During a UNSC session on Tuesday, Volker Perthes, the envoy who also serves as the UN’s head for Sudan’s democratic transition, said he will brief the council after the military seized power and jailed politicians and top officials, including Prime Minister Abdalla Hamdok.

Perthes, who gave a briefing virtually from Khartoum, stressed the importance of the council maintaining the unanimity on Sudan seen over the course of the past two years “in contrast to divisions which we have seen in any other countries in the region.”

Perthes also told reporters in New York: “If that unity is maintained I think it does indeed help, because the actors here to do take international opinion here quite seriously, in particular statements from the Security Council.”

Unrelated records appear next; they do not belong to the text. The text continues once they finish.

import Summits.ValiantsHypothesis.ValiantsHypothesis.Theorems.NewtonUnitEquationsTwoProductsFormalLogLinearisationDefs

/-!
# Letter forcing under full row coincidence — val-idea-34 g11 (crux stmt-ValiantsHypothesis-5906)

KERNEL FACT (0 sorry). Let `u_j, v_j` be INTERIOR-supported tails (every monomial has both exponents `≥ 1`;
e.g. supports on the digit grid `A_s = {2^a e₁ + 2^b e₂}`) and `D = ∏(1+u_j) − ∏(1+v_j)`. For ANY exponent
`p`, if the rows truncated to the open box `[0,p₀) × [0,p₁)` coincide AS MULTISETS, then

  `coeff_p D = coeff_p (Σ_j u_j) − coeff_p (Σ_j v_j)`   (`coeff_top_tailDiff`)

— every product monomial at `p` other than a single letter `p` itself is a product of letters lying in the open
box, and the box-truncated products are equal. CONSEQUENCE (`llVisible_subset_letters`): under the hypothesis
`RowCoincidenceBelowLL` of the γ-toy of record `(U1′)` (val-idea-34 g10 rev 3/4, VERDICT #25 ADDENDUM 2) every
LL-visible point is a LETTER, so `DigitGridLLLawGivenRigidity` holds with `C = 1, c = 0` (`#llVisible ≤ s²`,
`digitGridLLLawGivenRigidity_holds`) and even the linear form holds (`#llVisible ≤ s`,
`digitGridLLLawLinearGivenRigidity_holds`: distinct LL-visible letters have distinct `x`-digits).

READING (seat note N5): the typed hypothesis of `(U1′)` is TOO STRONG to test the cascade's count — it is NOT what
`TruncatedCongruence` (L1) + carry-free UFD deliver (they give multiset coincidence only on the CLASS box
`[0,β^{a*}) × [0,β^{b*})`, not on `[0,p₀) × [0,p₁)`); the honest count question lives in the HOOK between the class
box and `p`, and in base 2 even the class box's top digit column/row deforms (val-neg-1 g8's `E_T` family,
`RowCoincidenceThreeDigitBox.lean`: the hypothesis of `(U1′)` FAILS on base-2 digit-grid instances — consistent with
`llVisible_subset_letters`: any instance with a non-letter LL-visible point violates it).  The corrected toy is typed below
as `RowCoincidenceOnInnerClassBox` / `DigitGridLLLawGivenInnerRigidity` (`(U1″)`, OPEN).

§0 copies VERBATIM (same names, same bodies) the objects of `Cruxes/TwoProducts/SubboxCascade_val_idea_34_g10.lean`
rev 4 @e230249a06c6 that are needed (`boxTrunc`, `coeff_boxTrunc`, `coeff_one_add_boxTrunc`, `coeff_prod_box_congr`,
`DigitGrid`, `llVisible`, `RowCoincidenceBelowLL`, `DigitGridLLLawGivenRigidity`), because Cruxes modules are not
importable on the farm; the statements proved here are those copies, literally.

Honest frame: bookkeeping + one exact lemma about a TOY; `TwoProducts` / `PlanarCellBound` / `ResidualLawV25` /
`closes` UNMOVED (v25 @c11a592d1404, 1 sorry `stub_residual`). VP ≠ VNP is NOT proved.
-/

set_option linter.dupNamespace false
set_option linter.unusedVariables false

namespace Summit.ValiantsHypothesis.ValiantsHypothesis.Cruxes.TwoProducts.LetterForcing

A doctors committee has announced that at least three protesters were killed and 80 others were injured on Monday by military gunfire in front of the Sudanese army headquarters.

Protests took place in response to the military’s arrest of Hamdok and members of the civilian government in Khartoum earlier on Monday. According to the Central Committee of Sudanese Doctors, security forces fired live bullets at the demonstrators.

On the same day, Abdel-Fattah al-Burhan, the head of Sudan’s ruling Sovereignty Council, declared a state of emergency and dissolved the transitional government, which was created to run the country after the ouster of long-time President Omar al-Bashir in 2019.